Do you know where your credit union’s cloud is?

Ah, snow days. Depending on your age, stage in life, and where you live, that term can conjure up many emotions. Earlier this month, the internet delivered for millions their own version of a snow day when Amazon Web Services suffered a major outage. So major in fact, the term “internet snow day” quickly took over the main theme of memes for the week. It also quickly made credit unions question the true security and reliability of the cloud… and more importantly made credit union c-suites question WHERE their cloud is.
On 2/28/17, at approximately 12:30 pm ET, and lasting close to five hours, the Amazon Web Service S3 cloud storage service experienced an outage that knocked out access to websites and apps that run on AWS, including but not limited to Expedia, Slack, even the U.S. Securities and Exchange Commission.
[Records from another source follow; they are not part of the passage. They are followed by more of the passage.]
/-! ### §3 The equivariant slice chart -/

/-- **Equivariant slice chart at the symmetric `A₃` point.**  The slice chart of
`IsSymmetricA3Datum.exists_sliceChart` (open `T ∋ (0, coeffsOf f₁)` in the free coordinates `(u, c) = (x_k, c)`,
open box `Ω ∋ (e_j, coeffsOf f₁)`, `ψ` analytic on `T` with `ψ(u, c) = (x, c) ∈ Ω`, `x_j = 1`, `x_k = u`,
`∂ᵢF_c(x) = 0 (i ∉ {j, k})`, `ψ(0, coeffsOf f₁) = (e_j, coeffsOf f₁)`, uniqueness in `Ω`) can be chosen with `Ω`
stable under the reflection `(x, c) ↦ (a_j • (a • x), c)`; consequently it is EQUIVARIANT: whenever `(u, c) ∈ T`
and the form `F_c` is `a`-symmetric, also `(−u, c) ∈ T` and `ψ(−u, c) = (a_j • (a • x), c)` where `(x, c) = ψ(u, c)`
(the reflected point lies in `Ω`, has `x_j = 1`, `x_k = −u` and the same vanishing partials by
`eval_pderiv_reflect_eq_zero_iff`, so uniqueness applies).  This is the `ℤ/2`-equivariance of the reduction to
the kernel line in AGZV II §5.2. [cite: ArnoldGuseinzadeVarchenko2012, Part I §5.2]
[cite: VoisinHodgeII2003, §2.1.1 Lemma 2.7] -/
theorem exists_equivariantSliceChart (hf₁ : f₁.IsHomogeneous d) (hg₀ : g₀.IsHomogeneous d)
    (hD : IsSymmetricA3Datum f₁ g₀ g₂ j k a) :
    ∃ (T : Set (Unit ⊕ DegIndex n d → ℂ)) (Ω : Set (JVar n d → ℂ))
      (ψ : (Unit ⊕ DegIndex n d → ℂ) → (JVar n d → ℂ)),
      IsOpen T ∧ IsOpen Ω ∧ Sum.elim (Pi.single j (1 : ℂ)) (coeffsOf n d f₁) ∈ Ω ∧ AnalyticOnNhd ℂ ψ T ∧
      Sum.elim (fun _ : Unit => (0 : ℂ)) (coeffsOf n d f₁) ∈ T ∧
      ψ (Sum.elim (fun _ : Unit => (0 : ℂ)) (coeffsOf n d f₁)) = Sum.elim (Pi.single j (1 : ℂ)) (coeffsOf n d f₁) ∧
      (∀ w ∈ T, ψ w ∈ Ω ∧ prA n d (ψ w) = (fun m => w (Sum.inr m)) ∧ ψ w (Sum.inl k) = w (Sum.inl ()) ∧
        ψ w (Sum.inl j) = 1 ∧
        ∀ i, i ≠ j → i ≠ k → eval (prX n d (ψ w)) (pderiv i (formOfCoeffs (prA n d (ψ w)))) = 0) ∧
      (∀ z ∈ Ω, z (Sum.inl j) = 1 →
        (∀ i, i ≠ j → i ≠ k → eval (prX n d z) (pderiv i (formOfCoeffs (prA n d z))) = 0) →
        Sum.elim (fun _ : Unit => z (Sum.inl k)) (fun m => z (Sum.inr m)) ∈ T ∧
          ψ (Sum.elim (fun _ : Unit => z (Sum.inl k)) (fun m => z (Sum.inr m))) = z) ∧
      (∀ z ∈ Ω, Sum.elim ((a j : ℂ) • (a • prX n d z)) (prA n d z) ∈ Ω) ∧
      (∀ w ∈ T, a ∈ diagonalStabilizer (formOfCoeffs fun m => w (Sum.inr m)) →
        Sum.elim (fun _ : Unit => -w (Sum.inl ())) (fun m => w (Sum.inr m)) ∈ T ∧
          ψ (Sum.elim (fun _ : Unit => -w (Sum.inl ())) (fun m => w (Sum.inr m))) =
            Sum.elim ((a j : ℂ) • (a • prX n d (ψ w))) (prA n d (ψ w))) := by
  classical
  obtain ⟨T, Ω, ψ, hT, hΩ, hz₀, hψ, hw₀, hψw₀, hgraph, huniq⟩ := hD.exists_sliceChart hf₁
  -- the reflection on the joint space (kept opaque)
  obtain ⟨R, hR⟩ : ∃ R : (JVar n d → ℂ) → (JVar n d → ℂ),
      ∀ z, R z = Sum.elim ((a j : ℂ) • (a • prX n d z)) (prA n d z) := ⟨_, fun z => rfl⟩
  have hXR : ∀ z, prX n d (R z) = (a j : ℂ) • (a • prX n d z) := fun z => by rw [hR]; rfl
  have hAR : ∀ z, prA n d (R z) = prA n d z := fun z => by rw [hR]; rfl
  have hRinl : ∀ z i, R z (Sum.inl i) = ((a j : ℂ) • (a • prX n d z)) i := fun z i => by rw [hR]; rfl
  have hRinr : ∀ z m, R z (Sum.inr m) = z (Sum.inr m) := fun z m => by rw [hR]; rfl
  have hRc : Continuous R := by
    have : R = fun z => Sum.elim ((a j : ℂ) • (a • prX n d z)) (prA n d z) := funext hR
    rw [this]
    refine continuous_pi fun v => ?_
    rcases v with i | m
    · simp only [Sum.elim_inl, Pi.smul_apply, smul_eq_mul, smul_apply_eq_mul, prX_apply]
      fun_prop
    · simp only [Sum.elim_inr, prA_apply]
      fun_prop
  have hRR : ∀ z, R (R z) = z := by
    intro z
    rw [hR (R z), hXR, hAR, hD.reflect_reflect, sumElim_prX_prA]
  have hRz₀ : R (Sum.elim (Pi.single j (1 : ℂ)) (coeffsOf n d f₁)) =
      Sum.elim (Pi.single j (1 : ℂ)) (coeffsOf n d f₁) := by
    rw [hR]
    change Sum.elim ((a j : ℂ) • (a • (Pi.single j (1 : ℂ) : Fin (n + 2) → ℂ))) (coeffsOf n d f₁) = _
    rw [hD.reflect_single]
  -- the reflection-stable box and the shrunken free domain
  obtain ⟨Ω', hΩ'⟩ : ∃ Ω' : Set (JVar n d → ℂ), Ω' = Ω ∩ R ⁻¹' Ω := ⟨_, rfl⟩
  have hΩ'o : IsOpen Ω' := by rw [hΩ']; exact hΩ.inter (hΩ.preimage hRc)
  have hΩ'sub : Ω' ⊆ Ω := by rw [hΩ']; exact inter_subset_left
  have hz₀' : Sum.elim (Pi.single j (1 : ℂ)) (coeffsOf n d f₁) ∈ Ω' := by
    rw [hΩ']; exact ⟨hz₀, by rw [mem_preimage, hRz₀]; exact hz₀⟩
  have hΩ'R : ∀ z ∈ Ω', R z ∈ Ω' := by
    intro z hz
    rw [hΩ'] at hz ⊢
    exact ⟨hz.2, by rw [mem_preimage, hRR]; exact hz.1⟩
  obtain ⟨T', hT'⟩ : ∃ T' : Set (Unit ⊕ DegIndex n d → ℂ), T' = T ∩ ψ ⁻¹' Ω' := ⟨_, rfl⟩
  have hT'o : IsOpen T' := by rw [hT']; exact hψ.continuousOn.isOpen_inter_preimage hT hΩ'o
  have hT'sub : T' ⊆ T := by rw [hT']; exact inter_subset_left
  have hT'Ω : ∀ w ∈ T', ψ w ∈ Ω' := fun w hw => by rw [hT'] at hw; exact hw.2
  have hw₀' : Sum.elim (fun _ : Unit => (0 : ℂ)) (coeffsOf n d f₁) ∈ T' := by
    rw [hT']; exact ⟨hw₀, by rw [mem_preimage, hψw₀]; exact hz₀'⟩
  have huniq' : ∀ z ∈ Ω', z (Sum.inl j) = 1 →
      (∀ i, i ≠ j → i ≠ k → eval (prX n d z) (pderiv i (formOfCoeffs (prA n d z))) = 0) →
      Sum.elim (fun _ : Unit => z (Sum.inl k)) (fun m => z (Sum.inr m)) ∈ T' ∧
        ψ (Sum.elim (fun _ : Unit => z (Sum.inl k)) (fun m => z (Sum.inr m))) = z := by
    intro z hz h1 hpart
    obtain ⟨hzT, hψz⟩ := huniq z (hΩ'sub hz) h1 hpart
    refine ⟨?_, hψz⟩
    rw [hT']
    exact ⟨hzT, by rw [mem_preimage, hψz]; exact hz⟩
  refine ⟨T', Ω', ψ, hT'o, hΩ'o, hz₀', hψ.mono hT'sub, hw₀', hψw₀,
    fun w hw => ⟨hT'Ω w hw, (hgraph w (hT'sub hw)).2⟩, huniq', fun z hz => by rw [← hR]; exact hΩ'R z hz,
    fun w hw hsym => ?_⟩
  -- equivariance
  obtain ⟨-, hA, hk, hj, hpart⟩ := hgraph w (hT'sub hw)
  have hRΩ' : R (ψ w) ∈ Ω' := hΩ'R _ (hT'Ω w hw)
  have hRj : R (ψ w) (Sum.inl j) = 1 := by
    rw [hRinl, hD.reflect_apply_j]; exact hj
  have hRk : R (ψ w) (Sum.inl k) = -w (Sum.inl ()) := by
    rw [hRinl, hD.reflect_apply_k, ← hk]; rfl
  have hRm : (fun m => R (ψ w) (Sum.inr m)) = fun m => w (Sum.inr m) := by
    funext m; rw [hRinr]; exact congr_fun hA m
  have hsym' : a ∈ diagonalStabilizer (formOfCoeffs (prA n d (ψ w))) := by rw [hA]; exact hsym
  have hRpart : ∀ i, i ≠ j → i ≠ k →
      eval (prX n d (R (ψ w))) (pderiv i (formOfCoeffs (prA n d (R (ψ w))))) = 0 := by
    intro i hij hik
    rw [hXR, hAR, hD.eval_pderiv_reflect_eq_zero_iff hf₁ hg₀ (isHomogeneous_formOfCoeffs _) hsym']
    exact hpart i hij hik
  obtain ⟨hT'', hψR⟩ := huniq' (R (ψ w)) hRΩ' hRj hRpart
  rw [hRk, hRm] at hT'' hψR
  refine ⟨hT'', ?_⟩
  rw [hψR, hR]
In fact, the S3 system that was knocked out is used by 148,213 sites, and, “north of three to four trillion pieces of data stored in it” according to market research firm SimilarTech. The outage even temporarily affected the AWS service health dashboard, which displays outages and events!
One outcome of this outage, other than #InternetSnowDay trending on Twitter, was the realization by many credit unions that they didn’t know that services they use or companies they contract with are actually using Amazon’s web services to store their data. Perhaps it was never disclosed where their data was actually being kept, or they were misled about “the cloud.” CU’s should know where their member data is.